Academic positions at veterinary colleges and research universities involve teaching, running diagnostic laboratories, and conducting wildlife health research. International non-governmental organizations, including groups like EcoHealth Alliance and Veterinarians Without Borders, place wildlife vets in field projects around the world, often in remote locations where emerging diseases are most likely to appear. Some wildlife vets work in veterinary diagnostic laboratories run by state governments or the USDA’s National Veterinary Service Laboratories.

How to Become a Wildlife Veterinarian

The path starts the same way it does for any veterinarian: earning a Doctor of Veterinary Medicine (DVM) degree from an accredited college of veterinary medicine. In the U.S., that typically means four years of veterinary school after completing an undergraduate degree with the required prerequisite coursework in sciences. Graduates must then pass the North American Veterinary Licensing Examination (NAVLE), plus any state-specific exams required for the state where they plan to practice.

Specializing in wildlife medicine requires additional training beyond the DVM. Most wildlife veterinarians complete a one-year internship followed by a three-year residency in zoological medicine, wildlife health, or a related specialty. After finishing a residency, vets can pursue board certification through the American College of Zoological Medicine (ACZM), which is the recognized credential for expertise in this field. The entire pipeline, from starting veterinary school to achieving board certification, typically takes about eight to nine years.

Gaining experience before and during vet school matters too. Competitive candidates often have backgrounds in wildlife biology, ecology, or field research. Volunteering at wildlife rehabilitation centers, working with zoo veterinary teams, or assisting with field research projects all help build the practical skills and professional connections that make a wildlife vet career possible.
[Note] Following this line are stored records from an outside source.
import Summits.Langlands.Langlands.Theses.AbelianSurfaceSerre
import HarnessLib

/-!
# Crux `AbelianSurfaceSerre.QuadraticImprimitiveSurfaces` (stmt-Langlands-17766), line `Sketch`:
# stub `stub_serreWreath_of_ordinarySerre` — full Serre for `GSp₄` ⟹ Serre at the wreath residues

Pure logic. The antecedent is VERBATIM the body of
`Summit.Langlands.Langlands.Theses.RegularSerreAbelianSurfaces.OrdinarySerreGSp4` (stmt-Langlands-17569:
Serre's conjecture for `GSp₄/ℚ` in regular ordinary weight through the `GL₄` proxy, `p ≥ P₀`); the
consequent is the same statement with the triangularisation hypothesis at `v ∣ p` strengthened to a
residually `p`-distinguished one and three image hypotheses added (image of order
`2p²(p-1)(p²-1)² = |Δ_p ⋊ C₂|`, irreducible on `Γ_{ℚ(ζ_p)}`, reducible on `Γ_K` for some quadratic `K`),
i.e. the wreath residues `ρ̄_{A,p}` of BCGP 2025, proof of Lemma 10.4.1 (arXiv:2502.20645, p. 146).
More hypotheses, same conclusion: project the strengthened triangularisation to its first component
(`Exists.imp` / `And.left`) and discard the three image hypotheses.
-/

set_option linter.dupNamespace false

namespace Summit.Langlands.Langlands.Cruxes.QuadraticImprimitiveSurfaces.Sketch

/-- **Stub (pure logic): full Serre ⟹ Serre at the wreath residues.** The antecedent is the body of
`RegularSerreAbelianSurfaces.OrdinarySerreGSp4`; the consequent is the same statement with the
triangularisation at `p` strengthened to a residually `p`-distinguished one and three image
hypotheses added (order `2p²(p-1)(p²-1)²`, irreducible on `Γ_{ℚ(ζ_p)}`, reducible on some quadratic
`Γ_K`) — the residues `ρ̄_{A,p}` of type-**B**[C₂] surfaces at large split good primes
(BCGP 2025, proof of Lemma 10.4.1, p. 146). More hypotheses, same conclusion. [folklore] -/
theorem stub_serreWreath_of_ordinarySerre :
    (∃ P₀ : ℕ, ∀ (p : ℕ) [Fact p.Prime], P₀ ≤ p → ∀ (k : Type) [Field k] [CharP k p] [IsAlgClosed k]
    [TopologicalSpace k] [DiscreteTopology k] (red : Valued.integer (PadicAlgCl p) →+* k) (ρb :
    Literature.NumberTheory.GaloisRepresentations.FramedGaloisRep ℚ k 4),
    ρb.toGaloisRep.IsIrreducible → ρb.IsSymplecticWithMultiplierFun (fun g => (((Units.map
    (ZMod.castHom (dvd_refl p) k).toMonoidHom ((modularCyclotomicCharacter (AlgebraicClosure ℚ)
    (HasEnoughRootsOfUnity.natCard_rootsOfUnity (AlgebraicClosure ℚ) p)).comp
    (MulSemiringAction.toRingAut (Field.absoluteGaloisGroup ℚ) (AlgebraicClosure ℚ)) g))⁻¹ : kˣ) :
    k)) → (∀ v : IsDedekindDomain.HeightOneSpectrum (NumberField.RingOfIntegers ℚ), ((p : ℕ) :
    NumberField.RingOfIntegers ℚ) ∈ v.asIdeal → ∃ g : Matrix.GeneralLinearGroup (Fin 4) k, ∀ (τ :
    Field.absoluteGaloisGroup (v.adicCompletion ℚ)) (i j : Fin 4), j < i → (g * ρb.toLocal v τ *
    g⁻¹).val i j = 0) → ∀ (hcpt :
    Literature.NumberTheory.Automorphic.isCompact_glFiniteIntegralLevel 4 ℚ) (ι : PadicAlgCl p ≃+*
    ℂ), ∃ (π : Literature.NumberTheory.Automorphic.CuspidalAutomorphicRepData 4 ℚ hcpt) (r :
    Literature.NumberTheory.GaloisRepresentations.FramedGaloisRep ℚ (PadicAlgCl p) 4),
    π.1.IsRegularAlgebraic ∧ (∀ v : IsDedekindDomain.HeightOneSpectrum (NumberField.RingOfIntegers
    ℚ), ((p : ℕ) : NumberField.RingOfIntegers ℚ) ∈ v.asIdeal → π.1.IsUnramifiedAt v) ∧ (∃ μ :
    Field.absoluteGaloisGroup ℚ → PadicAlgCl p, r.IsSymplecticWithMultiplierFun μ) ∧ (∀ v :
    IsDedekindDomain.HeightOneSpectrum (NumberField.RingOfIntegers ℚ), ((p : ℕ) :
    NumberField.RingOfIntegers ℚ) ∈ v.asIdeal → ∃ a : Fin 4 → ℕ, Function.Injective a ∧
    r.IsGreenbergOrdinaryOfShapeAt v a) ∧ (∀ᶠ v : IsDedekindDomain.HeightOneSpectrum
    (NumberField.RingOfIntegers ℚ) in Filter.cofinite, ∃ α : Multiset ℂ, π.1.HasSatakeParamAt v α ∧
    r.IsUnramifiedAt v ∧ r.HasFrobCharpolyAt v
    (Literature.NumberTheory.Automorphic.arithFrobPolyOfSatake ι v.residueCard 4 α)) ∧ (∀ᶠ v :
    IsDedekindDomain.HeightOneSpectrum (NumberField.RingOfIntegers ℚ) in Filter.cofinite,
    r.IsUnramifiedAt v ∧ ρb.IsUnramifiedAt v ∧ ∃ (P : Polynomial (Valued.integer (PadicAlgCl p)))
    (Pb : Polynomial k), r.HasFrobCharpolyAt v (P.map (Valued.integer (PadicAlgCl p)).subtype) ∧
    ρb.HasFrobCharpolyAt v Pb ∧ P.map red = Pb)) →
    ∃ P₀ : ℕ, ∀ (p : ℕ) [Fact p.Prime], P₀ ≤ p → ∀ (k : Type) [Field k] [CharP k p] [IsAlgClosed k]
    [TopologicalSpace k] [DiscreteTopology k] (red : Valued.integer (PadicAlgCl p) →+* k) (ρb :
    Literature.NumberTheory.GaloisRepresentations.FramedGaloisRep ℚ k 4),
    ρb.toGaloisRep.IsIrreducible → ρb.IsSymplecticWithMultiplierFun (fun g => (((Units.map
    (ZMod.castHom (dvd_refl p) k).toMonoidHom ((modularCyclotomicCharacter (AlgebraicClosure ℚ)
    (HasEnoughRootsOfUnity.natCard_rootsOfUnity (AlgebraicClosure ℚ) p)).comp
    (MulSemiringAction.toRingAut (Field.absoluteGaloisGroup ℚ) (AlgebraicClosure ℚ)) g))⁻¹ : kˣ) :
    k)) → (∀ v : IsDedekindDomain.HeightOneSpectrum (NumberField.RingOfIntegers ℚ), ((p : ℕ) :
    NumberField.RingOfIntegers ℚ) ∈ v.asIdeal → ∃ g : Matrix.GeneralLinearGroup (Fin 4) k, (∀ (τ :
    Field.absoluteGaloisGroup (v.adicCompletion ℚ)) (i j : Fin 4), j < i → (g * ρb.toLocal v τ *
    g⁻¹).val i j = 0) ∧ ∀ i j : Fin 4, i ≠ j → ∃ τ : Field.absoluteGaloisGroup (v.adicCompletion ℚ),
    (g * ρb.toLocal v τ * g⁻¹).val i i ≠ (g * ρb.toLocal v τ * g⁻¹).val j j) → Nat.card
    ρb.toMonoidHom.range = 2 * p ^ 2 * (p - 1) * (p ^ 2 - 1) ^ 2 → (ρb.restrictField
    (CyclotomicField p ℚ)).toGaloisRep.IsIrreducible → (∃ (K : Type) (_ : Field K) (_ : NumberField
    K), Module.finrank ℚ K = 2 ∧ ¬ (ρb.restrictField K).toGaloisRep.IsIrreducible) → ∀ (hcpt :
    Literature.NumberTheory.Automorphic.isCompact_glFiniteIntegralLevel 4 ℚ) (ι : PadicAlgCl p ≃+*
    ℂ), ∃ (π : Literature.NumberTheory.Automorphic.CuspidalAutomorphicRepData 4 ℚ hcpt) (r :
    Literature.NumberTheory.GaloisRepresentations.FramedGaloisRep ℚ (PadicAlgCl p) 4),
    π.1.IsRegularAlgebraic ∧ (∀ v : IsDedekindDomain.HeightOneSpectrum (NumberField.RingOfIntegers
    ℚ), ((p : ℕ) : NumberField.RingOfIntegers ℚ) ∈ v.asIdeal → π.1.IsUnramifiedAt v) ∧ (∃ μ :
    Field.absoluteGaloisGroup ℚ → PadicAlgCl p, r.IsSymplecticWithMultiplierFun μ) ∧ (∀ v :
    IsDedekindDomain.HeightOneSpectrum (NumberField.RingOfIntegers ℚ), ((p : ℕ) :
    NumberField.RingOfIntegers ℚ) ∈ v.asIdeal → ∃ a : Fin 4 → ℕ, Function.Injective a ∧
    r.IsGreenbergOrdinaryOfShapeAt v a) ∧ (∀ᶠ v : IsDedekindDomain.HeightOneSpectrum
    (NumberField.RingOfIntegers ℚ) in Filter.cofinite, ∃ α : Multiset ℂ, π.1.HasSatakeParamAt v α ∧
    r.IsUnramifiedAt v ∧ r.HasFrobCharpolyAt v
    (Literature.NumberTheory.Automorphic.arithFrobPolyOfSatake ι v.residueCard 4 α)) ∧ (∀ᶠ v :
    IsDedekindDomain.HeightOneSpectrum (NumberField.RingOfIntegers ℚ) in Filter.cofinite,
    r.IsUnramifiedAt v ∧ ρb.IsUnramifiedAt v ∧ ∃ (P : Polynomial (Valued.integer (PadicAlgCl p)))
    (Pb : Polynomial k), r.HasFrobCharpolyAt v (P.map (Valued.integer (PadicAlgCl p)).subtype) ∧
    ρb.HasFrobCharpolyAt v Pb ∧ P.map red = Pb) := by
  rintro ⟨P₀, h⟩
  refine ⟨P₀, ?_⟩
  intro p _ hp k _ _ _ _ _ red ρb hirr hsymp htri _hcard _hcyc _hK hcpt ι
  exact h p hp k red ρb hirr hsymp (fun v hv => (htri v hv).imp fun g hg => hg.1) hcpt ι

end Summit.Langlands.Langlands.Cruxes.QuadraticImprimitiveSurfaces.Sketch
Physical Demands and Risks

Wildlife veterinary medicine is more physically demanding and hazardous than clinic-based practice. Fieldwork can involve hiking to remote locations, working in extreme weather, handling unpredictable animals, and operating from helicopters or boats. According to the U.S. Geological Survey, aviation accidents, drownings, and vehicle accidents are the most common causes of fatalities among wildlife workers. Serious zoonotic infections from animal contact are rare but do occur.

Even in controlled settings like zoos, the work carries risks that domestic-animal vets rarely face. Sedating a large carnivore, drawing blood from a venomous reptile, or restraining a panicked raptor all require specialized safety protocols and a high tolerance for physical unpredictability.

Salary and Career Outlook

Wildlife veterinarians generally earn less than their counterparts in private small-animal or specialty practice. The Bureau of Labor Statistics reports the median annual salary for all veterinarians at about $119,100, but wildlife-focused positions, particularly those with government agencies, nonprofits, or academic institutions, often fall below that median. Compensation varies significantly by employer and region. Zoo veterinarians and those in federal positions tend to earn more than wildlife vets working for small nonprofits or rehabilitation centers.

The tradeoff for lower pay is work that many in the field describe as uniquely meaningful. Wildlife veterinarians operate at the intersection of medicine, ecology, and conservation, treating animals most people never get to see up close and contributing to the health of ecosystems that affect everyone.